Cut UPS costs and prevent outages with AI-powered monitoring

Cut UPS costs and prevent outages with AI-powered monitoring

Downtime is costly. Especially in today’s always-on world, where even the shortest outage can mean lost revenue, damaged trust, and missed SLAs. That’s why the pressure to keep backup systems resilient has never been greater. And yet, traditional maintenance practices like scheduled discharge tests leave much to be desired—they’re risky, expensive, and still leave gaps in coverage.

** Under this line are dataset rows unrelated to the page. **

import Summits.HubbardSuperconductivity.HubbardSuperconductivity.Theses.ThermalWedge
import Summits.HubbardSuperconductivity.HubbardSuperconductivity.Theorems.ThermalWedgeTwSourcedInertnessLadder
import Summits.HubbardSuperconductivity.HubbardSuperconductivity.Theorems.ThermalWedgeTwSourcedInertnessReduction
import Summits.HubbardSuperconductivity.HubbardSuperconductivity.Theorems.ThermalWedgeTwSourcedCondensationFreeLinearThermalLaw
import Literature.MathematicalPhysics.QuantumLattice.DWaveSourceFreeGainBound
import Literature.MathematicalPhysics.QuantumLattice.GibbsPressureTemperature

/-!
# Crux `TwSourcedInertness` (item `stmt-HubbardSuperconductivity-1696`), line
`temperature-for-source-exchange` — the lead's skeleton (registered stubs `stub_discCorrection`,
`stub_thermalCorrection`, skeleton sha fdc448d7 of the g2 crux-planner, rebuilt by the line lead from
the registered signatures and tree theorems only).

COMPOSITION (`twSourcedInertness_of_corrections`, sorry-free): the dyadic temperature staircase
`Theorems.tw_staircase` with
* `anti` := Literature `log_partitionFn_div_antitone` (β ↦ β⁻¹ log Z_β antitone),
* `lip`  := Theorems `sourcedGain_le_linear` (`p̃_L(h) − p̃_L(0) ≤ 8√2|h|`),
* `lin`  := FREE all-source bound (Literature `dWaveSource_free_sourcedGain_le`, `C₀(1+log β)s²`)
            + INTERACTION CORRECTION on the thermal disc `|h| ≤ c/β` (`stub_discCorrection`),
* `th`   := FREE dyadic heat chord (Theorems `stub_freeLinearThermalLaw`, `≤ C₁/β²` at `h = 0`)
            + INTERACTION CORRECTION of the heat chord (`stub_thermalCorrection`),
for `U ≤ min U₀`, `β ≤ exp(min a / U)`, constant `(C₀+C_d) + 4(C₁+C_t)/c² + 16√2/c`.

STUBS (the two `sorry`s of this file; each is a Benfatto–Giuliani–Mastropietro-2006-type statement
about the weakly repulsive Hubbard torus at `T ≥ e^{-a/U}`, general filling `μ ∈ [μ₁,μ₂] ⊂ (−4,0)`):
* `stub_discCorrection`  — `[p̃_U(h) − p̃_0(h)] − [p̃_U(0) − p̃_0(0)] ≤ C(1+log β)h²` for `|h| ≤ c/β`;
* `stub_thermalCorrection` — `[p_U(β/2) − p_U(β)] − [p_0(β/2) − p_0(β)] ≤ C(1+log β)/β²`, `β ≥ 2`.
-/

noncomputable section

namespace Summit.HubbardSuperconductivity.HubbardSuperconductivity.Theorems

open Matrix Finset Literature.MathematicalPhysics.QuantumLattice Literature.Probability.LatticeModels
open Summit.HubbardSuperconductivity.HubbardSuperconductivity.Theses.ThermalWedge

/-- Registered stub `stub_discCorrection` (skeleton fdc448d7): the interaction correction to the
sourced pressure gain is `≤ C(1+log β)h²` on the thermal disc `|h| ≤ c/β`, eventually in `L`.
[cite: BenfattoGiulianiMastropietro2006, Thm 1.1 and Remark 2 (the regime; the statement itself is
its unwritten pair-source extension at general filling)] -/
theorem stub_discCorrection :
    ∀ μ₁ μ₂ : ℝ, -4 < μ₁ → μ₁ ≤ μ₂ → μ₂ < 0 → ∃ U₀ a C c : ℝ, 0 < U₀ ∧ 0 < a ∧ 0 < C ∧ 0 < c ∧
      ∀ U : ℝ, 0 < U → U ≤ U₀ → ∀ β : ℝ, 1 ≤ β → β ≤ Real.exp (a / U) → ∀ μ ∈ Set.Icc μ₁ μ₂,
      ∃ L₀ : ℕ, ∀ (L : ℕ) [NeZero L], L₀ ≤ L → ∀ h : ℝ, |h| ≤ c / β →
      (Real.log (Matrix.partitionFn β (Literature.MathematicalPhysics.QuantumLattice.dWaveSourceTorus L U μ h)).re / (β * (L : ℝ) ^ 2) -
        Real.log (Matrix.partitionFn β (Literature.MathematicalPhysics.QuantumLattice.dWaveSourceTorus L 0 μ h)).re / (β * (L : ℝ) ^ 2)) -
      (Real.log (Matrix.partitionFn β (Literature.MathematicalPhysics.QuantumLattice.dWaveSourceTorus L U μ 0)).re / (β * (L : ℝ) ^ 2) -
        Real.log (Matrix.partitionFn β (Literature.MathematicalPhysics.QuantumLattice.dWaveSourceTorus L 0 μ 0)).re / (β * (L : ℝ) ^ 2)) ≤
      C * (1 + Real.log β) * h ^ 2 := by
  sorry

/-- Registered stub `stub_thermalCorrection` (skeleton fdc448d7): the interaction correction to the
dyadic heat chord of the unsourced pressure is `≤ C(1+log β)/β²` for `β ≥ 2`, eventually in `L`.
[cite: BenfattoGiulianiMastropietro2006, Thm 1.1 and Remark 2 (regime; statement = its unwritten
extension: Fermi-liquid specific heat of the interacting torus at general filling)] -/
theorem stub_thermalCorrection :
    ∀ μ₁ μ₂ : ℝ, -4 < μ₁ → μ₁ ≤ μ₂ → μ₂ < 0 → ∃ U₀ a C : ℝ, 0 < U₀ ∧ 0 < a ∧ 0 < C ∧
      ∀ U : ℝ, 0 < U → U ≤ U₀ → ∀ β : ℝ, 2 ≤ β → β ≤ Real.exp (a / U) → ∀ μ ∈ Set.Icc μ₁ μ₂,
      ∃ L₀ : ℕ, ∀ (L : ℕ) [NeZero L], L₀ ≤ L →
      (Real.log (Matrix.partitionFn (β / 2) (Literature.MathematicalPhysics.QuantumLattice.hubbardTorusWith 2 L 1 U μ)).re / (β / 2 * (L : ℝ) ^ 2) -
        Real.log (Matrix.partitionFn β (Literature.MathematicalPhysics.QuantumLattice.hubbardTorusWith 2 L 1 U μ)).re / (β * (L : ℝ) ^ 2)) -
      (Real.log (Matrix.partitionFn (β / 2) (Literature.MathematicalPhysics.QuantumLattice.hubbardTorusWith 2 L 1 0 μ)).re / (β / 2 * (L : ℝ) ^ 2) -
        Real.log (Matrix.partitionFn β (Literature.MathematicalPhysics.QuantumLattice.hubbardTorusWith 2 L 1 0 μ)).re / (β * (L : ℝ) ^ 2)) ≤
      C * (1 + Real.log β) / β ^ 2 := by
  sorry

/-- **Composition of line `temperature-for-source-exchange`** (sorry-free): the two interaction
corrections (disc gain, dyadic heat chord) imply `TwSourcedInertness`, via the dyadic temperature
staircase `tw_staircase` fed with the tree's free inputs (`dWaveSource_free_sourcedGain_le`,
`stub_freeLinearThermalLaw`), antitonicity of `β ↦ β⁻¹ log Z_β` and the `8√2`-Lipschitz bound.
[folklore] -/
theorem twSourcedInertness_of_corrections
    (hD : ∀ μ₁ μ₂ : ℝ, -4 < μ₁ → μ₁ ≤ μ₂ → μ₂ < 0 → ∃ U₀ a C c : ℝ, 0 < U₀ ∧ 0 < a ∧ 0 < C ∧ 0 < c ∧
      ∀ U : ℝ, 0 < U → U ≤ U₀ → ∀ β : ℝ, 1 ≤ β → β ≤ Real.exp (a / U) → ∀ μ ∈ Set.Icc μ₁ μ₂,
      ∃ L₀ : ℕ, ∀ (L : ℕ) [NeZero L], L₀ ≤ L → ∀ h : ℝ, |h| ≤ c / β →
      (Real.log (Matrix.partitionFn β (Literature.MathematicalPhysics.QuantumLattice.dWaveSourceTorus L U μ h)).re / (β * (L : ℝ) ^ 2) -
        Real.log (Matrix.partitionFn β (Literature.MathematicalPhysics.QuantumLattice.dWaveSourceTorus L 0 μ h)).re / (β * (L : ℝ) ^ 2)) -
      (Real.log (Matrix.partitionFn β (Literature.MathematicalPhysics.QuantumLattice.dWaveSourceTorus L U μ 0)).re / (β * (L : ℝ) ^ 2) -
        Real.log (Matrix.partitionFn β (Literature.MathematicalPhysics.QuantumLattice.dWaveSourceTorus L 0 μ 0)).re / (β * (L : ℝ) ^ 2)) ≤
      C * (1 + Real.log β) * h ^ 2)
    (hT : ∀ μ₁ μ₂ : ℝ, -4 < μ₁ → μ₁ ≤ μ₂ → μ₂ < 0 → ∃ U₀ a C : ℝ, 0 < U₀ ∧ 0 < a ∧ 0 < C ∧
      ∀ U : ℝ, 0 < U → U ≤ U₀ → ∀ β : ℝ, 2 ≤ β → β ≤ Real.exp (a / U) → ∀ μ ∈ Set.Icc μ₁ μ₂,
      ∃ L₀ : ℕ, ∀ (L : ℕ) [NeZero L], L₀ ≤ L →
      (Real.log (Matrix.partitionFn (β / 2) (Literature.MathematicalPhysics.QuantumLattice.hubbardTorusWith 2 L 1 U μ)).re / (β / 2 * (L : ℝ) ^ 2) -
        Real.log (Matrix.partitionFn β (Literature.MathematicalPhysics.QuantumLattice.hubbardTorusWith 2 L 1 U μ)).re / (β * (L : ℝ) ^ 2)) -
      (Real.log (Matrix.partitionFn (β / 2) (Literature.MathematicalPhysics.QuantumLattice.hubbardTorusWith 2 L 1 0 μ)).re / (β / 2 * (L : ℝ) ^ 2) -
        Real.log (Matrix.partitionFn β (Literature.MathematicalPhysics.QuantumLattice.hubbardTorusWith 2 L 1 0 μ)).re / (β * (L : ℝ) ^ 2)) ≤
      C * (1 + Real.log β) / β ^ 2) :
    TwSourcedInertness := by
  intro μ₁ μ₂ h4 h12 h0
  -- constants
  obtain ⟨C₀, hC₀, hFree⟩ := dWaveSource_free_sourcedGain_le μ₁ μ₂ h4 h12 h0
  obtain ⟨C₁, hC₁, hFreeTh⟩ := stub_freeLinearThermalLaw μ₁ μ₂ h4 h12 h0
  obtain ⟨U₀d, ad, Cd, c, hU₀d, had, hCd, hc, hDisc⟩ := hD μ₁ μ₂ h4 h12 h0
  obtain ⟨U₀t, at', Ct, hU₀t, hat, hCt, hTh⟩ := hT μ₁ μ₂ h4 h12 h0
  set A : ℝ := 8 * Real.sqrt 2 with hAdef
  have hA : 0 ≤ A := by positivity
  refine ⟨min U₀d U₀t, min ad at', (C₀ + Cd) + 4 * (C₁ + Ct) / c ^ 2 + 2 * A / c,
    lt_min hU₀d hU₀t, lt_min had hat, by positivity, ?_⟩
  intro U hU hUle β hβ hβB μ hμ
  have hUd : U ≤ U₀d := hUle.trans (min_le_left _ _)
  have hUt : U ≤ U₀t := hUle.trans (min_le_right _ _)
  -- the staircase ceiling B := exp (min ad at' / U) is below both stub ceilings
  set B : ℝ := Real.exp (min ad at' / U) with hBdef
  have hBd : B ≤ Real.exp (ad / U) :=
    Real.exp_le_exp.mpr (div_le_div_of_nonneg_right (min_le_left _ _) hU.le)
  have hBt : B ≤ Real.exp (at' / U) :=
    Real.exp_le_exp.mpr (div_le_div_of_nonneg_right (min_le_right _ _) hU.le)
  -- the staircase, for the sourced pressure of the interacting torus at fixed (U, μ)
  have key := tw_staircase
    (P := fun (L : ℕ) _ (b : ℝ) (h : ℝ) =>
      Real.log (partitionFn b (dWaveSourceTorus L U μ h)).re / (b * (L : ℝ) ^ 2))
    (B := B) (c := c) (C₁ := C₀ + Cd) (C₂ := C₁ + Ct) (A := A)
    hc (by positivity) (by positivity) hA ?anti ?lip ?lin ?th hβ hβB
  · simpa using key
  case anti =>
    intro L _ b b' h hb' hle
    have hL : (0 : ℝ) < (L : ℝ) ^ 2 := cast_sq_pos_of_neZero L
    have h1 := log_partitionFn_div_antitone (isHermitian_dWaveSourceTorus L U μ h) hb' hle
    have h2 := div_le_div_of_nonneg_right h1 hL.le
    simpa only [div_div] using h2
  case lip =>
    intro L _ b h hb
    exact sourcedGain_le_linear L U μ (by linarith) h
  case lin =>
    intro b hb hbB
    obtain ⟨L₁, hL₁⟩ := hFree b hb μ hμ
    obtain ⟨L₂, hL₂⟩ := hDisc U hU hUd b hb (hbB.trans hBd) μ hμ
    refine ⟨max L₁ L₂, fun L _ hL h hh => ?_⟩
    have hb0 : 0 < b := by linarith
    have hdisc : |h| ≤ c / b := by
      rw [le_div_iff₀ hb0]
      exact hh
    have h1 := hL₁ L (le_of_max_le_left hL) h
    have h2 := hL₂ L (le_of_max_le_right hL) h hdisc
    have : (C₀ + Cd) * (1 + Real.log b) * h ^ 2 =
        C₀ * (1 + Real.log b) * h ^ 2 + Cd * (1 + Real.log b) * h ^ 2 := by ring
    rw [this]
    linarith
  case th =>
    intro b hb hbB
    have hb1 : 1 ≤ b := by linarith
    obtain ⟨L₁, hL₁⟩ := hFreeTh b hb1 μ hμ
    obtain ⟨L₂, hL₂⟩ := hTh U hU hUt b hb (hbB.trans hBt) μ hμ
    refine ⟨max L₁ L₂, fun L _ hL => ?_⟩
    have hb0 : 0 < b := by linarith
    have h1 := hL₁ L (le_of_max_le_left hL) 0 (by rw [abs_zero]; positivity)
    have h2 := hL₂ L (le_of_max_le_right hL)
    simp only [dWaveSourceTorus_zero] at h1 ⊢
    have : (C₁ + Ct) * (1 + Real.log b) / b ^ 2 =
        C₁ / b ^ 2 + Ct * (1 + Real.log b) / b ^ 2 + C₁ * Real.log b / b ^ 2 := by ring
    rw [this]
    have hextra : 0 ≤ C₁ * Real.log b / b ^ 2 := by
      have : 0 ≤ Real.log b := Real.log_nonneg hb1
      positivity
    linarith

/-- **The crux, modulo the two registered stubs** (line `temperature-for-source-exchange`). -/
theorem TwSourcedInertness_of : TwSourcedInertness :=
  twSourcedInertness_of_corrections stub_discCorrection stub_thermalCorrection

end Summit.HubbardSuperconductivity.HubbardSuperconductivity.Theorems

Cut UPS costs and prevent outages with AI-powered monitoring

Traditional UPS maintenance is costly, risky, and inefficient   

Service providers typically manage thousands of backup battery units, known as Uninterruptible Power Supply (UPS) systems. But keeping them truly “uninterruptible” is often a high-maintenance and high-cost operation.

To confirm whether these backup batteries are still fit for purpose, scheduled discharge tests are performed at regular intervals. If a battery passes the test—great, it stays in place until the next check. But if it shows signs of wear, operators are faced with a dilemma:

Do you leave a potentially degraded battery in service, risking failure when disaster strikes? Or do you replace it early, sacrificing value by retiring a unit that might still have life left? Besides, even batteries that passed the test with flying colors aren’t immune to issues cropping up between tests.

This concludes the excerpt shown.